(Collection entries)

• • • • • • •

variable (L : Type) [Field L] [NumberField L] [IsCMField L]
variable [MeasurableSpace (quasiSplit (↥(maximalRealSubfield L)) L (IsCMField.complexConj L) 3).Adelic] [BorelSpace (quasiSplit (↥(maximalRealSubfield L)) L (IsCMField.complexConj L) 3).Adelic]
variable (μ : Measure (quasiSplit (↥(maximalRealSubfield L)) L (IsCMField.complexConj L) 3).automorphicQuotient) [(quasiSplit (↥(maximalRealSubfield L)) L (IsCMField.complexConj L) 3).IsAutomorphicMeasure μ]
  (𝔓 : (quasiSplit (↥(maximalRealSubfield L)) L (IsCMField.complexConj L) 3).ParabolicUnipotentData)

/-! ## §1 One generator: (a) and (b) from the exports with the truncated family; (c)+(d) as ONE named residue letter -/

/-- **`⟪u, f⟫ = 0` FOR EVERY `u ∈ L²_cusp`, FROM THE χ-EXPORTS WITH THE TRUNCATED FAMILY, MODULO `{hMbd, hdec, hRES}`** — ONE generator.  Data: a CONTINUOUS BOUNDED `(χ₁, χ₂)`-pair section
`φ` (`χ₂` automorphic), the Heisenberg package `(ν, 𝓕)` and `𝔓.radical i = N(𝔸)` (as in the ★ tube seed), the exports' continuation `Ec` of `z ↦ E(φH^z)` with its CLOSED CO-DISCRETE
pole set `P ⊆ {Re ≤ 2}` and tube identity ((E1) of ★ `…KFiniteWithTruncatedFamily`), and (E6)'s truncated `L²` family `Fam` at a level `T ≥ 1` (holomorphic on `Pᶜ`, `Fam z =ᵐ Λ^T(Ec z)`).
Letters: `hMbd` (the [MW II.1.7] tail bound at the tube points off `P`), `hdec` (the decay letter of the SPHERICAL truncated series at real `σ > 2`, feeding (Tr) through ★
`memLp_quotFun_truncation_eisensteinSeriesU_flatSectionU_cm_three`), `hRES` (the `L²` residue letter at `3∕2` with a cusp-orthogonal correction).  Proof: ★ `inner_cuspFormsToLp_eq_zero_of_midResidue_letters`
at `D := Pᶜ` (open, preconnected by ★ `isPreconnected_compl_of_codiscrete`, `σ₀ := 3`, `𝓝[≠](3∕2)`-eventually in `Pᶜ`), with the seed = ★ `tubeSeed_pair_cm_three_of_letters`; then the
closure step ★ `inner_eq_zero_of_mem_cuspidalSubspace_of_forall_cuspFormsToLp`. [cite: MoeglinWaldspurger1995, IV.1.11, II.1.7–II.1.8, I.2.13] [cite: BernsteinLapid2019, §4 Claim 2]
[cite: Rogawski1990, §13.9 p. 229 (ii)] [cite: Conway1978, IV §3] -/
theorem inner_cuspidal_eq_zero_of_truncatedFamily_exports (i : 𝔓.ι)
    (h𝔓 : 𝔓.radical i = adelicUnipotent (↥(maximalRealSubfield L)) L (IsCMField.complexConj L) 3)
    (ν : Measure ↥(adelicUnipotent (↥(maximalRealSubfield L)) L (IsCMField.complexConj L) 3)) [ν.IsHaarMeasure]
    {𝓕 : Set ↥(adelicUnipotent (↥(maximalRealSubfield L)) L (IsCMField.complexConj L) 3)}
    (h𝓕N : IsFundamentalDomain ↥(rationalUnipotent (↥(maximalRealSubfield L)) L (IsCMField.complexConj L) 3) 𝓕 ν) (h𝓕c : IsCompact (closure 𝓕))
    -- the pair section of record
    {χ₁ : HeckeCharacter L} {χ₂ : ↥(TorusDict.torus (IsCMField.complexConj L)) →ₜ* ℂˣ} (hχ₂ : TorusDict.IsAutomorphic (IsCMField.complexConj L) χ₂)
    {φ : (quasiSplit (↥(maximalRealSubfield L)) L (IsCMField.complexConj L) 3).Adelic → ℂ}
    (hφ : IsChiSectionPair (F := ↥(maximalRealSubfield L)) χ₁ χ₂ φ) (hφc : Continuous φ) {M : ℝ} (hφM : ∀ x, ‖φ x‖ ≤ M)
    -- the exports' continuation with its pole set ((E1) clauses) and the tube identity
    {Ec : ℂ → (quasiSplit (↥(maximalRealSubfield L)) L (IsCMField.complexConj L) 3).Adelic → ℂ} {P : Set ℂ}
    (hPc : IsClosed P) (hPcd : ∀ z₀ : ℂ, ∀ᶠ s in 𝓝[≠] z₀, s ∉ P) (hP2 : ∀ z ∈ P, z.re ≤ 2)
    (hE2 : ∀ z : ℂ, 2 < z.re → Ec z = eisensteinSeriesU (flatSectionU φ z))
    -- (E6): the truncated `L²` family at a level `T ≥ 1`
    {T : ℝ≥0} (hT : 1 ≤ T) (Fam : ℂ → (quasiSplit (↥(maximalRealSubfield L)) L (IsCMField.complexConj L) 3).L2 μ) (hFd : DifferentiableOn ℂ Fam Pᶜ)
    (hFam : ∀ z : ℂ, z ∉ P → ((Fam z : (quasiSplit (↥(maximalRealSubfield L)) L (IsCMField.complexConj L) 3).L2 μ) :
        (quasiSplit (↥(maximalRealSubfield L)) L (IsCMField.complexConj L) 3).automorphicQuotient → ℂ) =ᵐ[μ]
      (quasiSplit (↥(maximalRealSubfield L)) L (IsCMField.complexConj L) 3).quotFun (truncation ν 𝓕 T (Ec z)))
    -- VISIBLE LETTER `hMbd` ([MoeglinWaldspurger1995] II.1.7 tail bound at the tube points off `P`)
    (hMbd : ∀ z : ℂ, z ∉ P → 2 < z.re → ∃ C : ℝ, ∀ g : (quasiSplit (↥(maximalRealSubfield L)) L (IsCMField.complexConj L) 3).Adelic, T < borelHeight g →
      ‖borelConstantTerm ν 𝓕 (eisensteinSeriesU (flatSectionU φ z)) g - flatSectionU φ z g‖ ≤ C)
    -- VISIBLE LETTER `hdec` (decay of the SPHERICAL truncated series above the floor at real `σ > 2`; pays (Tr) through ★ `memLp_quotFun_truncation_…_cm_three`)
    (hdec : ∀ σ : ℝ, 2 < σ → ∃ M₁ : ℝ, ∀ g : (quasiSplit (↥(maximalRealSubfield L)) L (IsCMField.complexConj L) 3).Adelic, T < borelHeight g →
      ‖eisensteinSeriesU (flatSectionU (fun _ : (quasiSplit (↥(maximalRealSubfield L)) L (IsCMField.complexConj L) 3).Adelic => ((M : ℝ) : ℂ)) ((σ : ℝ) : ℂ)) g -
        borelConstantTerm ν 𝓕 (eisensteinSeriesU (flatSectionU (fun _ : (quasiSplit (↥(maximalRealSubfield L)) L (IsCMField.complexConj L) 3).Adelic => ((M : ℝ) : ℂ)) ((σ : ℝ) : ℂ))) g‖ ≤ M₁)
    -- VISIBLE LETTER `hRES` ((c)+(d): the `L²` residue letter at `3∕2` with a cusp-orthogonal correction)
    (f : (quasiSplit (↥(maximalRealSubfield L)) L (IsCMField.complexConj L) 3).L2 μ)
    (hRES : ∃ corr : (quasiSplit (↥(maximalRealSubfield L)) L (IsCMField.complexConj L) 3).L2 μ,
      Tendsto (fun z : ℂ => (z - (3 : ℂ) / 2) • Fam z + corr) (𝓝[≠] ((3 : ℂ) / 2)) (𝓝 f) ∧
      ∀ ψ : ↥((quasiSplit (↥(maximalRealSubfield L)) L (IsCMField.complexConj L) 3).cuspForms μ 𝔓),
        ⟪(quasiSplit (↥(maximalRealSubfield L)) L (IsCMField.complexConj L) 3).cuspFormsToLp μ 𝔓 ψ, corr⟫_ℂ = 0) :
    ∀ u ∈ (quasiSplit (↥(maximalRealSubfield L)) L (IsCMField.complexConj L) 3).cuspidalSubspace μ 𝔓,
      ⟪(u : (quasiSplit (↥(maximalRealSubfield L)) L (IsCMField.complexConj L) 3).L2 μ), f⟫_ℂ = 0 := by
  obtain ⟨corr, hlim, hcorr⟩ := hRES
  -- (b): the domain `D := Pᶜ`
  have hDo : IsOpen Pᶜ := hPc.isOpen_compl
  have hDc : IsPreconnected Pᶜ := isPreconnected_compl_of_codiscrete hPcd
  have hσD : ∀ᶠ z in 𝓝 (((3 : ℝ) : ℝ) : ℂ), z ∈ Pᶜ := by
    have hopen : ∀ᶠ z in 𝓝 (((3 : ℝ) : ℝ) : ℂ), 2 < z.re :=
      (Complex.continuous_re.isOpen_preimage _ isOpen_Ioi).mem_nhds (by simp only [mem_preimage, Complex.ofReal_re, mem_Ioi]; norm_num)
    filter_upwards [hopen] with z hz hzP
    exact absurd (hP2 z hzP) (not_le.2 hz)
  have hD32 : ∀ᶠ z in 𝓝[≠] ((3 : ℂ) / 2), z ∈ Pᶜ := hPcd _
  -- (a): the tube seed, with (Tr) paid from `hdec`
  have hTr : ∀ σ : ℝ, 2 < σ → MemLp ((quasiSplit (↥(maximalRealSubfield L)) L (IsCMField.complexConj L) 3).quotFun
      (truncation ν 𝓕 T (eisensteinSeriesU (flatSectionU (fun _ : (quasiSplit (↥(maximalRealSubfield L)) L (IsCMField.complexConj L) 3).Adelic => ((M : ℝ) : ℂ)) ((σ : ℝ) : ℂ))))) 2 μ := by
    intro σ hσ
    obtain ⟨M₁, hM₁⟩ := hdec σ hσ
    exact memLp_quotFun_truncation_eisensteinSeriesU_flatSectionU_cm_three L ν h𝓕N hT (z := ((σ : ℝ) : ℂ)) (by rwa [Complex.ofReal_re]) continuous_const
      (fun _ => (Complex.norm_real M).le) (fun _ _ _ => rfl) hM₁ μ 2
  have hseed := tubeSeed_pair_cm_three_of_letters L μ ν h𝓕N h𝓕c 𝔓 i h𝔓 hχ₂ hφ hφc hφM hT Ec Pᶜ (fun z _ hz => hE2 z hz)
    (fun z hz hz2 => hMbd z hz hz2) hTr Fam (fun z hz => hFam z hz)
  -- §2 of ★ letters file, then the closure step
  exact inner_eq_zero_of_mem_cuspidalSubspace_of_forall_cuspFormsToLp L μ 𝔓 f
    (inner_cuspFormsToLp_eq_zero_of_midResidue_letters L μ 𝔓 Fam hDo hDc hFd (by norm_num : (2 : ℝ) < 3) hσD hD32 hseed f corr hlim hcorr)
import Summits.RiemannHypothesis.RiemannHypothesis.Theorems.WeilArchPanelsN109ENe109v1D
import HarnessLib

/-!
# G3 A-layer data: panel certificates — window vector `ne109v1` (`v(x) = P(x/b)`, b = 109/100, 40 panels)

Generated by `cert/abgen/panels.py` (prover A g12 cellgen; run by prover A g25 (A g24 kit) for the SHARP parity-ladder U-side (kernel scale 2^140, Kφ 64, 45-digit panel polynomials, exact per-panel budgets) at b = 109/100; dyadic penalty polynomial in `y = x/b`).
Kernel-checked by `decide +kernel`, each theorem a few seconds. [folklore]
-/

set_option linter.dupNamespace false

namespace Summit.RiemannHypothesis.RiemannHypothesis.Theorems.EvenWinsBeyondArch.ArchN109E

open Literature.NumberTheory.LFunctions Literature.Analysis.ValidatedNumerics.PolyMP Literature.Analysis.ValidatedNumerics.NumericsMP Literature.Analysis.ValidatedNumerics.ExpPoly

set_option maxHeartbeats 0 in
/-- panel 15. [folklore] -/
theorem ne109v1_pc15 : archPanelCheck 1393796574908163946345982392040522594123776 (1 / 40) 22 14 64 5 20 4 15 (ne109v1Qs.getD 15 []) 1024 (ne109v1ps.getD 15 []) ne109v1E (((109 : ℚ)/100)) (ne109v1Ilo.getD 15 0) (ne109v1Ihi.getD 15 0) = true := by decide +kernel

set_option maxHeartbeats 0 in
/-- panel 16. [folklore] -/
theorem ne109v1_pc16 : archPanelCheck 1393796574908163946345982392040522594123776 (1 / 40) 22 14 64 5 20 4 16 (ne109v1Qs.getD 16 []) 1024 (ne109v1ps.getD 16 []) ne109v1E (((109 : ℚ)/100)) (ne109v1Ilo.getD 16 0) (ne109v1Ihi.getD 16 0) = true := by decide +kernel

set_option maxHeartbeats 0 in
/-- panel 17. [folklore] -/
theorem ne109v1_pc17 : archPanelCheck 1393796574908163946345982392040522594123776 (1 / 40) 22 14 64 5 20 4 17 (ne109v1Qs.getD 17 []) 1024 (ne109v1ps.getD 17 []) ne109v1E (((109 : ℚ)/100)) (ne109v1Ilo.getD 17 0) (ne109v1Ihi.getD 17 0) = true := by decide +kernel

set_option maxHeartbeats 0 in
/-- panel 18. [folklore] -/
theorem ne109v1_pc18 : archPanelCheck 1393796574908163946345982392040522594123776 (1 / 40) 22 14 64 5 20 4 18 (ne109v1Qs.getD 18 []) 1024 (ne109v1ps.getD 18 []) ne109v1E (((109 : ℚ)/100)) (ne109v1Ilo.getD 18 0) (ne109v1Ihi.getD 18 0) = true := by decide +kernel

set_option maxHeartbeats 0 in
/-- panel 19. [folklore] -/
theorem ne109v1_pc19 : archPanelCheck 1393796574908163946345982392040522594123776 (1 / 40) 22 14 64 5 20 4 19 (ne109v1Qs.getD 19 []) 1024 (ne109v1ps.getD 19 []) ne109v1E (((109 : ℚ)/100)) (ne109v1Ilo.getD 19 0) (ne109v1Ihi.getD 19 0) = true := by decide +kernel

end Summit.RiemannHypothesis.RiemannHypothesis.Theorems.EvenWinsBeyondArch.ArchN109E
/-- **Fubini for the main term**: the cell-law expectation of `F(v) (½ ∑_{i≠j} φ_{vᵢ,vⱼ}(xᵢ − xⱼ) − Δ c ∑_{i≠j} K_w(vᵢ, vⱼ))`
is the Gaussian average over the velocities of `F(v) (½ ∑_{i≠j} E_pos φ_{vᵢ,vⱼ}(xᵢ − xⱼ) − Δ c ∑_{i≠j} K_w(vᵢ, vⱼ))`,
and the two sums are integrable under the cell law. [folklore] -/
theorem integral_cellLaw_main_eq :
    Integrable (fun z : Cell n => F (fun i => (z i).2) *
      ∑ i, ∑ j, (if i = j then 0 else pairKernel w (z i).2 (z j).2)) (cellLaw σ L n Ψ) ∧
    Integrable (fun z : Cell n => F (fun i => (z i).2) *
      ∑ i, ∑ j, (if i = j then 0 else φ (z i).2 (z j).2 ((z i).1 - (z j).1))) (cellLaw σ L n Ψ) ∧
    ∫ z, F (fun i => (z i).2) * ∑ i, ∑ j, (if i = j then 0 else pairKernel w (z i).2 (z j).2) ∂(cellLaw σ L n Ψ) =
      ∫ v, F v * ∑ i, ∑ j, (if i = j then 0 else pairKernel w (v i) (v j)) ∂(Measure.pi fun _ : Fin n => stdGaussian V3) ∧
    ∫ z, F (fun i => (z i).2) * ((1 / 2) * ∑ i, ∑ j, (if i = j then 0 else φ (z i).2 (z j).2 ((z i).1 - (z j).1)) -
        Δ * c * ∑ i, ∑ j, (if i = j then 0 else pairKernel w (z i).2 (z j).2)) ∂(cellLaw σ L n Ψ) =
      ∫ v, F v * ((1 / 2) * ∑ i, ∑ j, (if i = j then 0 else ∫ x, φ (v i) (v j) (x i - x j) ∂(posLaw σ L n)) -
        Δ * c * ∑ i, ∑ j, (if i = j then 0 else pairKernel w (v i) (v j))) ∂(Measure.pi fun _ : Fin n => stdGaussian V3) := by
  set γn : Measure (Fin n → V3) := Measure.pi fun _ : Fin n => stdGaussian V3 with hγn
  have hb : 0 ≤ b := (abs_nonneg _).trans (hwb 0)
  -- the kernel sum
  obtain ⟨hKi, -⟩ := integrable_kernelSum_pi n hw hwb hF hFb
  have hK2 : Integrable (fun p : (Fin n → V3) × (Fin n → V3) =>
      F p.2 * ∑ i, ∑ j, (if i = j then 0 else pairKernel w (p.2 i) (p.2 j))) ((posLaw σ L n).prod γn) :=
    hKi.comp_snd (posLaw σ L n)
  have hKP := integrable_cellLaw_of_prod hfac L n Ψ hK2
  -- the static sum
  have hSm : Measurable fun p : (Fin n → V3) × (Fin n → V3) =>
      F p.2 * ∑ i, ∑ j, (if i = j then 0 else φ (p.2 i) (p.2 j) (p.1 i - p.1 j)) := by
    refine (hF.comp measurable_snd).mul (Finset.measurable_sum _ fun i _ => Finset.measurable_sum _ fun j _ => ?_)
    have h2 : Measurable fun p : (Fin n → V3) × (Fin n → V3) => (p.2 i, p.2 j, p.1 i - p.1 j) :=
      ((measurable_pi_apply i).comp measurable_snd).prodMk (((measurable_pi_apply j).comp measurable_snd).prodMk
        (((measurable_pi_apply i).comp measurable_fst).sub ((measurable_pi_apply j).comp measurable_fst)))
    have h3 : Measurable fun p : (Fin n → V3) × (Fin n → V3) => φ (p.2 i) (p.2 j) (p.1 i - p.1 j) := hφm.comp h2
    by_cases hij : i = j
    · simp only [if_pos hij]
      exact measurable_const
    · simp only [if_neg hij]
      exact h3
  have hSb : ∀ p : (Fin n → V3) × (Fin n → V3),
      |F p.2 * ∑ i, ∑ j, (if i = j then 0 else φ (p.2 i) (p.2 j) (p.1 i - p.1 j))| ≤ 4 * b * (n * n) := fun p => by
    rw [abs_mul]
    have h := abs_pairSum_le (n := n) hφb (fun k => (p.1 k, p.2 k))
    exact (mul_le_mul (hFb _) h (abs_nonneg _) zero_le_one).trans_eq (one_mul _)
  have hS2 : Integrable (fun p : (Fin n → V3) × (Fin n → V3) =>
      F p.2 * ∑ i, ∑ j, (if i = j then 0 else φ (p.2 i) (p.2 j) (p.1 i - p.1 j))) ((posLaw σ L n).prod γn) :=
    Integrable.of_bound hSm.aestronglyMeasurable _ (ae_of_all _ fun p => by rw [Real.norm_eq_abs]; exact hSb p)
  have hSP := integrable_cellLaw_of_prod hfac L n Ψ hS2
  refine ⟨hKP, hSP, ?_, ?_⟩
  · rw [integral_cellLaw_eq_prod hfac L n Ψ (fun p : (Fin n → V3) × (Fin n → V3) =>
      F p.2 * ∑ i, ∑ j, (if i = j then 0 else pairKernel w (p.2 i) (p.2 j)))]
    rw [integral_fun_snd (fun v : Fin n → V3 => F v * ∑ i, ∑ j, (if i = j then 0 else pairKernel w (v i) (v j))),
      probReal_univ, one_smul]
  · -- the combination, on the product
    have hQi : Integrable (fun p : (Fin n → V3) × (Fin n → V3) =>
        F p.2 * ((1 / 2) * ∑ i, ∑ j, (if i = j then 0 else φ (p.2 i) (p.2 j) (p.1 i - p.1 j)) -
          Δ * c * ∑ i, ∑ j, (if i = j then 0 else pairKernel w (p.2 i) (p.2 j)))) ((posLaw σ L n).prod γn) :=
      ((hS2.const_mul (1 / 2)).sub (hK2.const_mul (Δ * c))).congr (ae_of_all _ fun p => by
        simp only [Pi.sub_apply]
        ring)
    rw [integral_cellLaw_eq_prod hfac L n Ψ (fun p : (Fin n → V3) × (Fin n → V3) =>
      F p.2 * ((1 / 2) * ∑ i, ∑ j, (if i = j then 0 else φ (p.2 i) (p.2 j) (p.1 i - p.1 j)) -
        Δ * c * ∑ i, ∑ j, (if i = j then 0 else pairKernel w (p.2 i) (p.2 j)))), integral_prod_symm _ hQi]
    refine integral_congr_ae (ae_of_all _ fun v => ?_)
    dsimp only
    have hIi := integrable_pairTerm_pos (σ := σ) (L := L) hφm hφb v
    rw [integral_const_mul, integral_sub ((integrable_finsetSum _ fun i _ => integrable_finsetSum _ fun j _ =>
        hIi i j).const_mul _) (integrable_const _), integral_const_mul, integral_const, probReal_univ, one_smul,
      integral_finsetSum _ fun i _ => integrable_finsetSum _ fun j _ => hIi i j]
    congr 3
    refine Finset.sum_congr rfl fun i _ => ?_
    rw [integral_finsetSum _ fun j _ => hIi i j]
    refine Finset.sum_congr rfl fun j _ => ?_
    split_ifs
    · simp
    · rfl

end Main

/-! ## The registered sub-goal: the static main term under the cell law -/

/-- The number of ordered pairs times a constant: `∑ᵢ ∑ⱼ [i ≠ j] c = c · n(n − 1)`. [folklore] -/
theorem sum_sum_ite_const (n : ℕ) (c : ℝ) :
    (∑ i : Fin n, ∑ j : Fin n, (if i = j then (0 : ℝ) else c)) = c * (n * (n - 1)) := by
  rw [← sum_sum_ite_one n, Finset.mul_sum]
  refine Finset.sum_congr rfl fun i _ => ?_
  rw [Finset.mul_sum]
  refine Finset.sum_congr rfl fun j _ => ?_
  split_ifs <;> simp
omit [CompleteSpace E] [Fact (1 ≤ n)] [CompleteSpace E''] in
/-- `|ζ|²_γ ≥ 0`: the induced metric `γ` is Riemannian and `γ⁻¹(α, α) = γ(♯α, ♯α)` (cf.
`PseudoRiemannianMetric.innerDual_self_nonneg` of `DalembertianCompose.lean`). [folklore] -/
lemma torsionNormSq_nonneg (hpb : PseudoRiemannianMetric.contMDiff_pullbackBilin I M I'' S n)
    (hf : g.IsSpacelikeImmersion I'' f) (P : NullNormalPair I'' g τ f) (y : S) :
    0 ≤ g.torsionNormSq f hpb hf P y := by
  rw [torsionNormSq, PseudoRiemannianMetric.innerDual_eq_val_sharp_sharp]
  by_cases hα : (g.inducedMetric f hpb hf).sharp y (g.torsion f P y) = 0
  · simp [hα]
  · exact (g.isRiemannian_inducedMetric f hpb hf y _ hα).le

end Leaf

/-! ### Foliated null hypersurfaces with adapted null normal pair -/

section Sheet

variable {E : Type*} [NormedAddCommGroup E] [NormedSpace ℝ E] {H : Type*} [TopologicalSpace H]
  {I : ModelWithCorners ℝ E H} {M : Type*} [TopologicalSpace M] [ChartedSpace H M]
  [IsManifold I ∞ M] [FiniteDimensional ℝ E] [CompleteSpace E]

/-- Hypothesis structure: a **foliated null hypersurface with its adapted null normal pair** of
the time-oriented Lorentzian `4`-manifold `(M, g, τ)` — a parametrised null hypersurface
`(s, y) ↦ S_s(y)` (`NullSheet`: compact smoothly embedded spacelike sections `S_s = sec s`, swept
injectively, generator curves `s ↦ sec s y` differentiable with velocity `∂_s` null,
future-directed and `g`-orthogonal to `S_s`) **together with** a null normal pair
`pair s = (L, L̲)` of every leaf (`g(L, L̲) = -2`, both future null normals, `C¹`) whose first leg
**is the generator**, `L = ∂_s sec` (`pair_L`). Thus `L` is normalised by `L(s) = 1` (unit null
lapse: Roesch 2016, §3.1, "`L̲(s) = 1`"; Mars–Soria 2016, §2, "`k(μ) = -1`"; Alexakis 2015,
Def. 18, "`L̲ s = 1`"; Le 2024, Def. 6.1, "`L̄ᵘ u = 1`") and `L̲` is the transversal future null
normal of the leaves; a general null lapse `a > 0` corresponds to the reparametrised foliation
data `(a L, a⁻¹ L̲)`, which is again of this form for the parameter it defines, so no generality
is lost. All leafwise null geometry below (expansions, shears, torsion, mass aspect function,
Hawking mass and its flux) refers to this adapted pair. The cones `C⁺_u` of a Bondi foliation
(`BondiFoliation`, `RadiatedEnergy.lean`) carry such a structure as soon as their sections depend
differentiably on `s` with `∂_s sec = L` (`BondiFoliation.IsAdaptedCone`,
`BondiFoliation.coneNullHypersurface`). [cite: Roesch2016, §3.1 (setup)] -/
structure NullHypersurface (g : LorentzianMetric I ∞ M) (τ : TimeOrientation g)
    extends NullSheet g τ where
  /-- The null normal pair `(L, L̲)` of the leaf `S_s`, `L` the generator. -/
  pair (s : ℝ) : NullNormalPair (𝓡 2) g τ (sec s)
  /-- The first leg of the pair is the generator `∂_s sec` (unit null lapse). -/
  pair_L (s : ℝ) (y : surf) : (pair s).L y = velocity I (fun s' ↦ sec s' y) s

• • • • • • •

» ASSIGNED TASK: Lines to set down from above: the line with "u ∈ (quasiSplit", the line with "have hDc : IsPreconnected", and every line between, each exactly as written.

» YOUR RESPONSE:
    ∀ u ∈ (quasiSplit (↥(maximalRealSubfield L)) L (IsCMField.complexConj L) 3).cuspidalSubspace μ 𝔓,
      ⟪(u : (quasiSplit (↥(maximalRealSubfield L)) L (IsCMField.complexConj L) 3).L2 μ), f⟫_ℂ = 0 := by
  obtain ⟨corr, hlim, hcorr⟩ := hRES
  -- (b): the domain `D := Pᶜ`
  have hDo : IsOpen Pᶜ := hPc.isOpen_compl
  have hDc : IsPreconnected Pᶜ := isPreconnected_compl_of_codiscrete hPcd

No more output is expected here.